Sarah’s face had darkened to an austerity it had not appeared capable of taking on moments before, but she calmly raised her eyebrow again and resumed stirring her tea. “It will never work.”
Andromeda snorted. “Oh?”
Sarah glanced up, and smiled humourlessly. “Well, for one thing, if Life is sending me back within the week, surely by the end of world I’ll be . . . in my fifties, at least! I’ll be an old woman, if I’m still alive. Some fresh-faced starry-eyed Messiah I’ll look.”
Andromeda grinned in a manner that was not at all benevolent. “Ah, but you’ve forgotten one trifling detail, little lark. We Cousins have this habit of appearing curiously resilient to time, you know.” With a furling of velvet she produced a photograph from one of her voluminous sleeves and laid it on the table. It was a portrait of Sarah, nearly as glowingly radiant as on the first morning of her holy existence, bright-eyed, cherub-faced, and smiling. Clasped about her neck was a silver eight-rayed star, sacred to her Mother.
Sarah reached over and cautiously drew it to herself with the tip of one finger. “You look like you did before you met me, even!” Andromeda laughed, “That is you in the year 2013, just before the end of the world. You are fifty-three, and don’t look a day over twenty, do you? Interesting, that.”
Sarah said nothing.
“Oh, I’ve forgotten to mention – well, you know me, I wouldn’t ask all this of you and then give you nothing in return,” Andromeda waved her hand airily, “You know me, I excel at scripting lives. I’m almost as good at it, I daresay, as my own Mother, Chaos, and She’s a Goddess, after all. Fame, wealth, power, anything you need – it’s yours. And of course, I’d see to it that you weren’t sent into the world alone . . .”
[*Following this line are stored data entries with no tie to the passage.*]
import Summits.HubbardSuperconductivity.HubbardSuperconductivity.Theorems.AnisotropyChordTransferFibre3FinXDEvalW

/-!
# Route `AnisotropyChord` / H0 rotor rung: FIN per-`L` row-D (KT-2a″) cell facts, `L = 22`, cells 41–41

Kernel facts `xdCellAny0 22 (49/50) la lb aD = true` (in-kernel point tables, zero data; `decide +kernel`) for the combined-cell
grid of `L = 22` (g5 design, 1–2.5 % cells); assembled in `…FinXDTwentyTwo`.  Prover seat `hubbard-h0-rotor-p3` g7; helper for piece A =
stmt-HubbardSuperconductivity-23918 of rung 19089 (`--supports`, helper class).  WHAT THIS IS NOT: nothing here proves superconductivity in the
Hubbard model (rotor TARGET as worded stays FALSE, g15 verdict); kernel facts for ONE hypothesis of ONE conditional reduction.
-/

set_option linter.dupNamespace false
set_option autoImplicit false

namespace Summit.HubbardSuperconductivity.HubbardSuperconductivity.Theorems.AnisotropyChord.Transfer.Fibre3

namespace FinXD

/-- cell 41 of `L = 22` (`cert`). [folklore] -/
theorem xd22_41 : xdCellAny0 22 (49/50 : ℚ) 305215882312419 312846279370230 (9/100 : ℚ) = true := by (rw [← xdCellAnyW0_eq]; decide +kernel)

end FinXD

end Summit.HubbardSuperconductivity.HubbardSuperconductivity.Theorems.AnisotropyChord.Transfer.Fibre3
import Literature.NumberTheory.Automorphic.Liu2021.AppendixC.TowerMorphismRefl
import Literature.NumberTheory.Automorphic.Liu2021.AppendixC.Thm415Pinned
import HarnessLib

/-!
# Pull-back of the Hom-spaces `Hom_𝔾(ι_ℓ∘ω, ℚ̄_ℓ ⊗ H¹_ét(A_∞))` along an étale morphism of towers, and the TRANSFER of a
# Galois scalar down the pull-back — the GENERIC half of step (S5) of the printed proof of [Liu2021] Thm. 4.15

Topic `NumberTheory/Automorphic/Liu2021/AppendixC`; namespace `Literature.NumberTheory.Automorphic.Liu2021.AppendixC`.
One REAL definition (`omegaHomPull`) + THEOREMS; NO named fact, NO instance, NO notation, NO `sorry`; net Literature debt 0;
nothing of [Liu2021] is asserted.  KEY serial k19 of the cell `hodgecm-mathlib` (A-plan1; crux `HLiu418`, residual
`stub_S_thm415Frobenius` of `Cruxes/HLiu418/Lines/a3_liu418.lean`).

[Liu2021] Thm. 4.15, proof l. 2199–2213: a class of `H¹_ét(A_∞)` for `𝔾 = U(𝕍)` is RESTRICTED along the `E`-morphism of towers
`Sh(G⋆) → Sh(G)` attached to `G⋆ = U(V⋆) × U(V⋆^⊥) ↪ G` and the Galois action is read on the restriction.  The receptacle for
that morphism and its pull-back `etPull : H¹_ét(A_∞) → H¹_ét(A⋆_∞)` is ★ `Sec42Data.EtaleTowerHom` (`AppendixC/TowerMorphism`);
the Hom-space `Hom_{ℚ̄_ℓ[𝔾]}(ι_ℓ∘ω, ℚ̄_ℓ ⊗ H¹_ét(A_∞))` on which [Thm 4.15] speaks is ★ `EtaleHeckeDatum.omegaHom`
(`AppendixC/Thm415Pinned`).  This file proves the GENERIC bookkeeping of the restriction step, for ARBITRARY data
`M : Sec42Data.EtaleTowerHom Cₛ C Tₛ T φ hφ` (threshold compatibility `φ(K₀⋆) ⊆ K₀`), Hecke data `X`, `Xₛ` INDUCED by the
translates, `ι : ℂ ≃+* ℚ̄_ℓ` and any `ℂ[𝔾]`-module `(W, ρW)`:

* §1 `EtaleHeckeDatum.IsInducedBy.rhoEt_eq_etHeckeRep` — an induced Hecke datum's action IS ★ `HeckeTranslates.etHeckeRep`
  (both are pinned on the level classes `[ψ]_K`, which exhaust the colimit); hence `EtaleTowerHom.etPull_rhoEt` — the pull-back
  intertwines `X.rhoEt (φ g)` with `Xₛ.rhoEt g` (★ `etPull_etHeckeRep`).
* §2 **`comp_baseChange_etPull_mem_omegaHom`** — for `f ∈ X.omegaHom ι ρW`, the composite `(1 ⊗ etPull) ∘ f` lies in
  `Xₛ.omegaHom ι (ρW ∘ φ)`; packaged as the `ℚ̄_ℓ`-linear map **`omegaHomPull … : X.omegaHom ι ρW →ₗ Xₛ.omegaHom ι (ρW.comp φ)`**.
* §3 Galois compatibility: `towerRep_baseChange_comp_etPull_apply` (★ `etPull_towerRep`, base-changed) and
  **`scalar_transfer_down`** — if `σ` acts by `c` on `f w` then it acts by `c` on the pulled-back value.
* §4 **`towerRep_eq_smul_of_pull` (THE S5 TRANSFER, load-bearing, 0 facts)** — if the pull-back is INJECTIVE on
  `X.omegaHom ι ρW` (`hinj`, the period/non-vanishing input of (S2)) and `σ` acts by the scalar `c` on every value of every
  `f' ∈ Xₛ.omegaHom ι (ρW ∘ φ)` (`hₛ`, the small-group side (S4)), then `σ` acts by `c` on every value of every
  `f ∈ X.omegaHom ι ρW` — proof: `g := (σ ⊗ 1) ∘ f − c • f` lies in the Hom-space (★ `towerRep_comp_mem_omegaHom`), its
  pull-back vanishes by `hₛ`, so `g = 0` by `hinj`.
* §4b `towerRep_eq_smul_of_pull_ne_zero` / **`towerRep_eq_smul_of_span_of_pull_ne_zero`** — the PER-`f` shape the
  a3_liu418 (S)-split consumes (A-plan1 v15 `S5Transfer`, token for token up to the leading binder names): `f` spans the Hom-space
  (`hspan`) and has non-zero pull-back (`hne`) ⇒ the pull-back is injective on the Hom-space ⇒ §4.
* §5 Sanity (the KEY's cheapest falsifier): along the identity morphism (★ `EtaleTowerHom.refl`, `AppendixC/TowerMorphismRefl`)
  `hinj` is automatic and the transfer is the tautology.

## References
* [Liu2021] Y. Liu, *Fourier–Jacobi cycles and arithmetic relative trace formula*, Camb. J. Math. 9 (2021): §4.3 l. 2152–2174
  (the Hom-space and its Galois action), Thm. 4.15 and its proof l. 2185–2213 (restriction along the sub-datum), Thm. 4.18 proof
  l. 2258–2290.
* [Milne2005ShimuraVarieties] J. S. Milne, *Introduction to Shimura varieties* (2005), Thm. 13.6 p. 118 and Rem. 13.8 p. 119
  (morphisms of canonical models compatible with the Hecke action).
* Tree: `AppendixC.TowerMorphism` (★ p640334: `EtaleTowerHom`, `etPull_towerRep`, `etPull_etHeckeRep_apply`),
  `AppendixC.TowerMorphismRefl` (★: `EtaleTowerHom.refl`, `refl_etPull`), `AppendixC.Thm415Pinned` (★ p593306: `omegaHom`,
  `mem_omegaHom_iff`, `towerRep_comp_mem_omegaHom`), `AppendixC.EtaleHeckeDatumOfTranslates` (`etHeckeRep_toTower`,
  `exists_eq_toTower`), `AppendixC.EtaleBettiComparison` (`EtaleHeckeDatum.IsInducedBy`).
-/

set_option autoImplicit false

noncomputable section

open CategoryTheory NumberField
open scoped TensorProduct

namespace Literature.NumberTheory.Automorphic.Liu2021.AppendixC

open Literature.AlgebraicGeometry.Motives (AbelianVariety)
open Literature.AlgebraicGeometry.Motives.AbelianVariety (rationalTateModuleMap)

variable {F E : Type} [Field F] [NumberField F] [IsTotallyReal F] [Field E] [NumberField E] [Algebra F E]
  [IsTotallyComplex E] [Algebra.IsQuadraticExtension F E]

/-! ## §1 An INDUCED Hecke datum acts by `etHeckeRep`; the pull-back intertwines the two Hecke actions -/

section Induced

variable {P5 : PropC5Data F E} {iso : ℕ → Prop} {C : Sec42Data P5 iso} {ℓ : ℕ} [Fact ℓ.Prime]

/-- **An induced Hecke datum's action is `etHeckeRep`**: if `X.IsInducedBy T` then `X.rhoEt = T.etHeckeRep ℓ` (both act on a
level class `[ψ]_K` by `[ᵗV_ℓ(Alb T_g) ψ]_L` for the admissible `L = gKg⁻¹ ∩ K₀` — `IsInducedBy`, ★ `etHeckeRep_toTower` — and
the level classes exhaust `H¹_ét(A_∞)`, ★ `exists_eq_toTower`). [cite: Liu2021, §4.2 l. 2074 and §4.3 l. 2160] -/
theorem Sec42Data.EtaleHeckeDatum.IsInducedBy.rhoEt_eq_etHeckeRep {X : C.EtaleHeckeDatum ℓ} {T : C.HeckeTranslates}
    (hX : X.IsInducedBy T) : X.rhoEt = T.etHeckeRep ℓ := by
  refine MonoidHom.ext fun g => LinearMap.ext fun x => ?_
  obtain ⟨K, ψ, rfl⟩ := C.exists_eq_toTower ℓ x
  rw [hX g (C5.heckeLevel g K) K (C5.heckeLE_heckeLevel g K) ψ,
    T.etHeckeRep_toTower ℓ g (C5.heckeLE_heckeLevel g K) ψ]

/-- Pointwise form: `X.rhoEt g x = T.etHeckeRep ℓ g x` for an induced datum. [cite: Liu2021, §4.3 l. 2160] -/
theorem Sec42Data.EtaleHeckeDatum.IsInducedBy.rhoEt_apply {X : C.EtaleHeckeDatum ℓ} {T : C.HeckeTranslates}
    (hX : X.IsInducedBy T) (g : C.G) (x : C.etaleH1Tower ℓ) : X.rhoEt g x = T.etHeckeRep ℓ g x := by
  rw [hX.rhoEt_eq_etHeckeRep]

end Induced

section Pull

variable {P5ₛ P5 : PropC5Data F E} {isoₛ iso : ℕ → Prop}
variable {Cₛ : Sec42Data P5ₛ isoₛ} {C : Sec42Data P5 iso} {Tₛ : Cₛ.HeckeTranslates} {T : C.HeckeTranslates}
variable {φ : Cₛ.G →* C.G} {hφ : Continuous φ} (M : Sec42Data.EtaleTowerHom Cₛ C Tₛ T φ hφ) {ℓ : ℕ} [Fact ℓ.Prime]
variable {X : C.EtaleHeckeDatum ℓ} {Xₛ : Cₛ.EtaleHeckeDatum ℓ}

/-- **The pull-back intertwines the Hecke actions of two INDUCED data**: `etPull (X.rhoEt (φ g) x) = Xₛ.rhoEt g (etPull x)`
(§1 + ★ `EtaleTowerHom.etPull_etHeckeRep_apply`, granted `φ(K₀⋆) ⊆ K₀`). [cite: Liu2021, §4.3 l. 2160]
[cite: Milne2005ShimuraVarieties, Thm. 13.6 p. 118 and Rem. 13.8 p. 119] -/
theorem Sec42Data.EtaleTowerHom.etPull_rhoEt (hK₀ : (Cₛ.S.K₀.1 : Subgroup Cₛ.G).map φ ≤ C.S.K₀.1)
    (hX : X.IsInducedBy T) (hXₛ : Xₛ.IsInducedBy Tₛ) (g : Cₛ.G) (x : C.etaleH1Tower ℓ) :
    M.etPull ℓ (X.rhoEt (φ g) x) = Xₛ.rhoEt g (M.etPull ℓ x) := by
  rw [hX.rhoEt_apply, hXₛ.rhoEt_apply, M.etPull_etHeckeRep_apply ℓ hK₀]

/-- The same as an identity of linear maps: `etPull ∘ₗ X.rhoEt (φ g) = Xₛ.rhoEt g ∘ₗ etPull`. [cite: Liu2021, §4.3 l. 2160] -/
theorem Sec42Data.EtaleTowerHom.etPull_comp_rhoEt (hK₀ : (Cₛ.S.K₀.1 : Subgroup Cₛ.G).map φ ≤ C.S.K₀.1)
    (hX : X.IsInducedBy T) (hXₛ : Xₛ.IsInducedBy Tₛ) (g : Cₛ.G) :
    M.etPull ℓ ∘ₗ X.rhoEt (φ g) = Xₛ.rhoEt g ∘ₗ M.etPull ℓ :=
  LinearMap.ext fun x => M.etPull_rhoEt hK₀ hX hXₛ g x

/-! ## §2 The pull-back of the Hom-space `Hom_𝔾(ι_ℓ∘ω, ℚ̄_ℓ ⊗ H¹_ét(A_∞))` -/

variable (ι : ℂ ≃+* AlgebraicClosure ℚ_[ℓ]) {W : Type} [AddCommGroup W] [Module ℂ W] (ρW : Representation ℂ C.G W)

/-- **Restriction along the tower morphism preserves the Hom-spaces**: for `f ∈ Hom_{ℚ̄_ℓ[𝔾]}(ι_ℓ∘ω, ℚ̄_ℓ ⊗ H¹_ét(A_∞))`
(`X.omegaHom ι ρW`) the composite `(1 ⊗ etPull) ∘ f` intertwines `ω|_{G⋆}` (along `φ`) with the Hecke action of the small
tower: `(1 ⊗ etPull) ∘ f ∈ Xₛ.omegaHom ι (ρW ∘ φ)` — the step «restrict along `Sh(G⋆) → Sh(G)`» of the printed proof.
[cite: Liu2021, Thm. 4.15 proof l. 2199–2213 and §4.3 l. 2162–2165] -/
theorem comp_baseChange_etPull_mem_omegaHom (hK₀ : (Cₛ.S.K₀.1 : Subgroup Cₛ.G).map φ ≤ C.S.K₀.1)
    (hX : X.IsInducedBy T) (hXₛ : Xₛ.IsInducedBy Tₛ) 
    {f : W →ₛₗ[(ι : ℂ →+* AlgebraicClosure ℚ_[ℓ])] AlgebraicClosure ℚ_[ℓ] ⊗[ℚ_[ℓ]] C.etaleH1Tower ℓ}
    (hf : f ∈ X.omegaHom ι ρW) :
    ((M.etPull ℓ).baseChange (AlgebraicClosure ℚ_[ℓ])).comp f ∈ Xₛ.omegaHom ι (ρW.comp φ) := by
  intro g w
  have hc := congrArg (LinearMap.baseChange (AlgebraicClosure ℚ_[ℓ])) (M.etPull_comp_rhoEt hK₀ hX hXₛ g)
  rw [LinearMap.baseChange_comp, LinearMap.baseChange_comp] at hc
  rw [MonoidHom.comp_apply, LinearMap.comp_apply, LinearMap.comp_apply, hf (φ g) w]
  exact LinearMap.congr_fun hc (f w)

/-- **The pull-back `Hom_𝔾(ι_ℓ∘ω, ℚ̄_ℓ ⊗ H¹_ét(A_∞)) → Hom_{𝔾⋆}(ι_ℓ∘ω|_{𝔾⋆}, ℚ̄_ℓ ⊗ H¹_ét(A⋆_∞))`, `f ↦ (1 ⊗ etPull) ∘ f`**, as a
`ℚ̄_ℓ`-linear map between the Hom-spaces (REAL definition). [cite: Liu2021, Thm. 4.15 proof l. 2199–2213 and §4.3 l. 2162–2165] -/
def omegaHomPull (hK₀ : (Cₛ.S.K₀.1 : Subgroup Cₛ.G).map φ ≤ C.S.K₀.1)
    (hX : X.IsInducedBy T) (hXₛ : Xₛ.IsInducedBy Tₛ) : X.omegaHom ι ρW →ₗ[AlgebraicClosure ℚ_[ℓ]] Xₛ.omegaHom ι (ρW.comp φ) where
  toFun f := ⟨((M.etPull ℓ).baseChange (AlgebraicClosure ℚ_[ℓ])).comp f.1,
    comp_baseChange_etPull_mem_omegaHom M ι ρW hK₀ hX hXₛ f.2⟩
  map_add' f f' := by
    apply Subtype.ext
    simp only [Submodule.coe_add, LinearMap.comp_add]
  map_smul' c f := by
    apply Subtype.ext
    refine LinearMap.ext fun w => ?_
    simp only [Submodule.coe_smul, RingHom.id_apply, LinearMap.comp_apply, LinearMap.smul_apply, map_smul]

/-- Unfolding: `(omegaHomPull f) = (1 ⊗ etPull) ∘ f` on the underlying semilinear maps. [cite: Liu2021, Thm. 4.15 proof l. 2199–2213] -/
theorem coe_omegaHomPull (hK₀ : (Cₛ.S.K₀.1 : Subgroup Cₛ.G).map φ ≤ C.S.K₀.1)
    (hX : X.IsInducedBy T) (hXₛ : Xₛ.IsInducedBy Tₛ) (f : X.omegaHom ι ρW) :
    ((omegaHomPull M ι ρW hK₀ hX hXₛ f : Xₛ.omegaHom ι (ρW.comp φ)) :
        W →ₛₗ[(ι : ℂ →+* AlgebraicClosure ℚ_[ℓ])] AlgebraicClosure ℚ_[ℓ] ⊗[ℚ_[ℓ]] Cₛ.etaleH1Tower ℓ) =
      ((M.etPull ℓ).baseChange (AlgebraicClosure ℚ_[ℓ])).comp f.1 := rfl

/-- Unfolding, pointwise: `(omegaHomPull f) w = (1 ⊗ etPull) (f w)`. [cite: Liu2021, Thm. 4.15 proof l. 2199–2213] -/
theorem omegaHomPull_apply (hK₀ : (Cₛ.S.K₀.1 : Subgroup Cₛ.G).map φ ≤ C.S.K₀.1)
    (hX : X.IsInducedBy T) (hXₛ : Xₛ.IsInducedBy Tₛ) (f : X.omegaHom ι ρW) (w : W) :
    (omegaHomPull M ι ρW hK₀ hX hXₛ f : Xₛ.omegaHom ι (ρW.comp φ)).1 w =
      (M.etPull ℓ).baseChange (AlgebraicClosure ℚ_[ℓ]) (f.1 w) := rfl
She pushed another photograph across the table, and Sarah let escape a little gasp, in response to which Andromeda pressed her lips together complacently. They were a darling little family in the photograph, a beaming Sarah leaning fondly against a big, broad-shouldered man, so tall he could rest his chin on top of her head, his gentle giant’s presence sheltering both her and the curly-headed, sweet-faced baby, a perfect miniature replica of her mother, in her arms.
Andromeda drummed her red-lacquered nails idly on the table. “How long is it since you’ve had a family?” she mused, as though half to herself, “A few lifetimes at least . . . ever since that little fling with the Fallen Angel. Is that what got you kicked out of Heaven? Hm.”
The space between Sarah’s shoulders tightened only slightly. “And how long has it been since your Mum turned you out of Hell? Even he laughed at you that day, did you know?”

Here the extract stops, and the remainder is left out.